MedicalResearch.com Interview with:
Hans Bisgaard, MD, DMSc
Professor of Pediatrics
The Faculty of Health Sciences
University of Copenhagen
Head of the Copenhagen Prospective Studies on Asthma in Childhood
University of Copenhagen and Naestved Hospital
MedicalResearch: What is the background for this study? What are the main findings?
Dr. Bisgaard: Vitamin D deficiency has become a common health problem in westernized societies, possibly caused by a more sedentary indoor lifestyle and decreased intake of vitamin D containing foods. Vitamin D possesses a range of immune regulatory properties, and it has been speculated that vitamin D deficiency during pregnancy may affect fetal immune programming and contribute to asthma pathogenesis. Asthma often begins in early childhood and is the most common chronic childhood disorder. Observational studies have suggested that increased dietary vitamin D intake during pregnancy may protect against wheezing in the offspring, but the preventive effect of vitamin D supplementation to pregnant women is unknown. In our double-blind, single-center, randomized clinical trial conducted within the Copenhagen Prospective Studies on Asthma in Childhood 2010 cohort we supplemented 2800 IU/d of vitamin D3 during the third trimester of pregnancy compared with 400 IU/d in the control group. Although the maternal supplementation did not result in a statistically significant reduction of risk of persistent wheeze in the offspring through age 3 years, the interpretation of the study is limited by a wide confidence interval that includes a clinically important protective effect.
MedicalResearch: What should clinicians and patients take away from your report?
Dr.

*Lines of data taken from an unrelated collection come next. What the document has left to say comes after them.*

import Summits.NavierStokesRegularity.NavierStokesRegularity.Theorems.ExtremiserTransienceNearExtremalTransienceExtremiserLiouvilleConstantSpeedBlowDownLimit
import HarnessLib

/-!
# Crux `ExtremiserTransience.NearExtremalTransience` (stmt-NavierStokesRegularity-21883), line `extremiser_liouville`,
# stub K1b — WEAK BLOW-DOWN LIMITS OF THE RESIDUE ARE ZERO (the kill is soft; blow-downs of a jet concentrate)

`--supports stmt-NavierStokesRegularity-21883` (helper).  Author: prover seat `ns-el-k1b` (g6).  Companion of
`…ConstantSpeedBlowDownLimit`: the proof that an `L²_loc` blow-down limit `U` of a K1b residue vanishes uses only (i) the
convergence of the PAIRINGS `∫⟪Vₙ, Φ⟫ → ∫⟪U, Φ⟫` against continuous compactly supported `Φ` and (ii) the growth
`∫_{B_L}‖U‖² ≤ C L^θ`, `θ < 3`.  Hence:

* `ae_eq_zero_of_weaklyDivFree_of_curlFree_of_growth` : div–curl Liouville under sub-cubic `L²` growth;
* `blowDown_weakLimit_ae_eq_zero` : every pairings-limit (e.g. weak `L²_loc` limit) of blow-downs of a residue with sub-cubic
  growth is `0` a.e.

DIAGNOSIS recorded with it: for a residue JET of finite energy per unit length the blow-downs `V_R = R(v − c)(R·)` are bounded in
`L²_loc`, so `V_R ⇀ 0` in `L²_loc`, while `‖V_R‖²_{L²(B_1)} = R⁻¹∫_{B_R}‖v − c‖² ↛ 0`: the family CONCENTRATES on the axis and has
NO strong `L²_loc` cluster point — the next object is the defect measure `w*-lim ‖V_R‖² dx` (a measure on the axis), not a limit
field.  WHAT THIS IS NOT: K1b is NOT proved; nothing here proves NS regularity. [folklore]
-/

noncomputable section

open Set Filter Topology MeasureTheory Metric Function
open scoped ENNReal NNReal Topology InnerProductSpace RealInnerProductSpace ContDiff Laplacian
open Literature.Analysis.FluidPDE Literature.Analysis

namespace Summit.NavierStokesRegularity.NavierStokesRegularity.Theorems

-- the problem directory repeats the summit name (`NavierStokesRegularity/NavierStokesRegularity`)
set_option linter.dupNamespace false

namespace ExtremiserLiouville

open DepletionLadder.KStar DepletionLadder.KStar.HalfSpace

variable {v : E3 → E3} {c : E3}

/-- **`div`–`curl` Liouville under sub-cubic `L²` growth**: a locally integrable field `U : ℝ³ → ℝ³` which is weakly solenoidal,
annihilates every curl-type test field `(∂ₐg)c′ − (∂_{c′}g)a`, and satisfies `∫⁻_{B_L}‖U‖ₑ² ≤ C L^θ` (`L ≥ 1`, `θ ∈ [0,3)`)
vanishes a.e. (its components are weakly harmonic; growth Liouville). [folklore] -/
theorem ae_eq_zero_of_weaklyDivFree_of_curlFree_of_growth {U : E3 → E3} (hU : AEStronglyMeasurable U volume)
    (hUl : LocallyIntegrable U volume) (hdivU : IsWeaklyDivFree U)
    (hcurlU : ∀ g : E3 → ℝ, FunctionSpaces.IsTestFunctionOn (⊤ : TopologicalSpace.Opens E3) g → ∀ a c' : E3,
      ∫ x, ⟪U x, fderiv ℝ g x a • c' - fderiv ℝ g x c' • a⟫_ℝ = 0)
    {C θ : ℝ} (hC : 0 ≤ C) (hθ0 : 0 ≤ θ) (hθ : θ < 3)
    (hA : ∀ L : ℝ, 1 ≤ L → ∫⁻ x in ball (0 : E3) L, ‖U x‖ₑ ^ 2 ≤ ENNReal.ofReal (C * L ^ θ)) :
    U =ᵐ[volume] 0 :=
  ae_eq_zero_of_weaklyHarmonic_of_growth hU hC hθ0 hθ hA fun _ hϑ a =>
    integral_laplacian_mul_inner_eq_zero_of_curlPair hUl hdivU hcurlU hϑ a

/-- **Weak blow-down limits of the residue are zero.**  Same residue `(v, μ)` as in `blowDown_limit_ae_eq_zero` (NO growth
hypothesis on `v` needed), `Rₙ ≥ 1`, `Rₙ → ∞`.  If the pairings of the blow-downs `x ↦ Rₙ (v(Rₙ x) − c)` with every continuous
compactly supported field `Φ` converge to those of a locally integrable `U` (e.g. a weak `L²_loc` limit), and
`∫⁻_{B_L}‖U‖ₑ² ≤ C L^θ` for `L ≥ 1` with `θ < 3`, then `U = 0` a.e.  CONSEQUENCE (informal): for a residue jet of finite
energy per unit length the blow-downs are bounded in `L²_loc`, every weak cluster point is `0`, so `V_R ⇀ 0` in `L²_loc` while
`‖V_R‖²_{L²(B_1)} ↛ 0` — the blow-downs CONCENTRATE (on the axis) rather than converge strongly; the object to analyse next is
the defect measure, not a limit field.  (K1b itself is NOT proved here.) [folklore] -/
theorem blowDown_weakLimit_ae_eq_zero (hv : ContDiff ℝ ∞ v) (hdiv : VectorCalculus.IsDivFree v) {M : ℝ}
    (hM : ∀ x, ‖v x‖ = M) (h1 : ∫⁻ x, ‖iteratedFDeriv ℝ 1 v x‖ₑ ^ 2 < ⊤) (h2 : ∫⁻ x, ‖iteratedFDeriv ℝ 2 v x‖ₑ ^ 2 < ⊤)
    (hpos : 0 < M * Real.sqrt (Zen v) * Real.sqrt (Wpa v))
    (μ : Measure E3) [IsFiniteMeasure μ]
    (hμ : ∀ ψ : E3 → E3, ContDiff ℝ ∞ ψ → HasCompactSupport ψ → VectorCalculus.IsDivFree ψ →
      Jst v * J1 v ψ - kStar ^ 2 * M ^ 2 * (Wpa v * A1 v ψ + Zen v * C1 v ψ) = ∫ x, ⟪v x, ψ x⟫_ℝ ∂μ)
    (hc : c ≠ 0) (hcM : ‖c‖ = M) (hL6 : MemLp (fun x => v x - c) 6 volume)
    {Rn : ℕ → ℝ} (hRn1 : ∀ n, 1 ≤ Rn n) (hRn : Tendsto Rn atTop atTop)
    {U : E3 → E3} (hU : AEStronglyMeasurable U volume) (hUl : LocallyIntegrable U volume)
    (hweak : ∀ Φ : E3 → E3, Continuous Φ → HasCompactSupport Φ →
      Tendsto (fun n => ∫ x, ⟪Rn n • (v (Rn n • x) - c), Φ x⟫_ℝ) atTop (𝓝 (∫ x, ⟪U x, Φ x⟫_ℝ)))
    {C θ : ℝ} (hC : 0 ≤ C) (hθ0 : 0 ≤ θ) (hθ : θ < 3)
    (hA : ∀ L : ℝ, 1 ≤ L → ∫⁻ x in ball (0 : E3) L, ‖U x‖ₑ ^ 2 ≤ ENNReal.ofReal (C * L ^ θ)) :
    U =ᵐ[volume] 0 := by
  have hRn0 : ∀ n, 0 < Rn n := fun n => one_pos.trans_le (hRn1 n)
  have hv1 : ContDiff ℝ 1 v := hv.of_le (by exact_mod_cast le_top)
  have huniq : ∀ Φ : E3 → E3, Continuous Φ → HasCompactSupport Φ →
      Tendsto (fun n => ∫ x, ⟪Rn n • (v (Rn n • x) - c), Φ x⟫_ℝ) atTop (𝓝 0) → ∫ x, ⟪U x, Φ x⟫_ℝ = 0 :=
    fun Φ hΦ hΦc h0 => tendsto_nhds_unique (hweak Φ hΦ hΦc) h0
  -- weakly solenoidal
  have hdivU : IsWeaklyDivFree U := by
    intro θ' hθ'
    have hθ1 : ContDiff ℝ 1 θ' := hθ'.contDiff.of_le (by exact_mod_cast le_top)
    have hgc : Continuous (gradient θ') := by
      unfold gradient
      exact (InnerProductSpace.toDual ℝ E3).symm.continuous.comp (hθ1.continuous_fderiv one_ne_zero)
    have hgs : HasCompactSupport (gradient θ') :=
      (hθ'.hasCompactSupport.fderiv (𝕜 := ℝ)).comp_left (g := (InnerProductSpace.toDual ℝ E3).symm) (map_zero _)
    refine huniq _ hgc hgs (tendsto_const_nhds.congr' (Eventually.of_forall fun n => ?_))
    exact (VectorCalculus.IsDivFree.isWeaklyDivFree_holds (isDivFree_blowDown (hv1.differentiable one_ne_zero) hdiv c (Rn n))
      (contDiff_blowDown hv1 c (Rn n)) θ' hθ').symm
  -- annihilates curl-type test fields (g6's vorticity law)
  have hcurlU : ∀ g : E3 → ℝ, FunctionSpaces.IsTestFunctionOn (⊤ : TopologicalSpace.Opens E3) g → ∀ a c' : E3,
      ∫ x, ⟪U x, fderiv ℝ g x a • c' - fderiv ℝ g x c' • a⟫_ℝ = 0 := by
    intro g hg a c'
    have hg1 : ContDiff ℝ 1 g := hg.contDiff.of_le (by exact_mod_cast le_top)
    have hDg : Continuous (fderiv ℝ g) := hg1.continuous_fderiv one_ne_zero
    have hΦc : Continuous fun x => fderiv ℝ g x a • c' - fderiv ℝ g x c' • a :=
      ((hDg.clm_apply continuous_const).smul continuous_const).sub ((hDg.clm_apply continuous_const).smul continuous_const)
    have hΦs : HasCompactSupport fun x => fderiv ℝ g x a • c' - fderiv ℝ g x c' • a :=
      (hg.hasCompactSupport.fderiv (𝕜 := ℝ)).mono fun x hx => by
        rw [mem_support] at hx ⊢
        intro h0; exact hx (by rw [h0]; simp)
    have hB : ContDiff ℝ ∞ fun y => g y • cross c' a := hg.contDiff.smul contDiff_const
    have hBc : HasCompactSupport fun y => g y • cross c' a := hg.hasCompactSupport.smul_right
    have hT := (tendsto_blowDown_vorticity_zero_general hv hdiv hM h1 h2 hpos μ hμ hc hcM hL6 hB hBc).comp hRn
    refine huniq _ hΦc hΦs (hT.congr fun n => ?_)
    show (Rn n)⁻¹ * ∫ y, ⟪curl v y, g ((Rn n)⁻¹ • y) • cross c' a⟫_ℝ =
      ∫ x, ⟪Rn n • (v (Rn n • x) - c), fderiv ℝ g x a • c' - fderiv ℝ g x c' • a⟫_ℝ
    exact (integral_inner_curlPair_blowDown hv1 c hg1 hg.hasCompactSupport a c' (hRn0 n)).symm
  exact ae_eq_zero_of_weaklyDivFree_of_curlFree_of_growth hU hUl hdivU hcurlU hC hθ0 hθ hA

end ExtremiserLiouville

end Summit.NavierStokesRegularity.NavierStokesRegularity.Theorems

end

Bisgaard: Of the 581 children we followed-up, persistent wheeze was diagnosed during the first 3 years of life in 47 children (16%) in the vitamin D3 group and 57 children (20%) in the control group. Vitamin D3 supplementation was not associated with the risk of persistent wheeze, but the number of episodes of troublesome lung symptoms was reduced, and the airway immune profile was up-regulated. There was no effect on additional end points. Intrauterine death was observed in 1 fetus (<1%) in the vitamin D3 group vs 3 fetuses (1%) in the control group and congenital malformations in 17 neonates (5%) in the vitamin D3 group vs 23 neonates (8%) in the control group.
MedicalResearch: What recommendations do you have for future research as a result of this study?
Dr. Bisgaard: The primary strength of the study is the single-center design with standardized diagnoses performed solely by the experienced research pediatricians. However, the study is limited by a reduced statistical power to detect an effect on the primary endpoint of persistent wheeze. In addition, the vitamin D3 supplementation dose may have been too low, as suggested by the significant decreased risk of persistent wheeze per increase in maternal serum vitamin D level at cessation of the trial. Also, we may have begun supplementation too late, as only 81% of the women had serum vitamin D3 above 30 ng/mL after the intervention. Therefore, further studies with a larger sample size, higher dose, and potentially earlier intervention during pregnancy as well as postnatal supplementation should be performed to establish the likely benefits of vitamin D3 supplementation to pregnant women to reduce occurrence of wheezy disorders in the offspring.
MedicalResearch: Is there anything else you would like to add?
Dr. Bisgaard: Effective preventive strategies to alleviate the large burden of childhood wheezing and related disorders represent a major unmet clinical need. This randomized controlled trial of vitamin D3 supplementation during pregnancy did not show a statistically significant effect on the primary end point of persistent wheeze, although a clinically important protective effect cannot be excluded, and a protective effect is suggested by the observed effect on airway immunology and symptomatic episodes.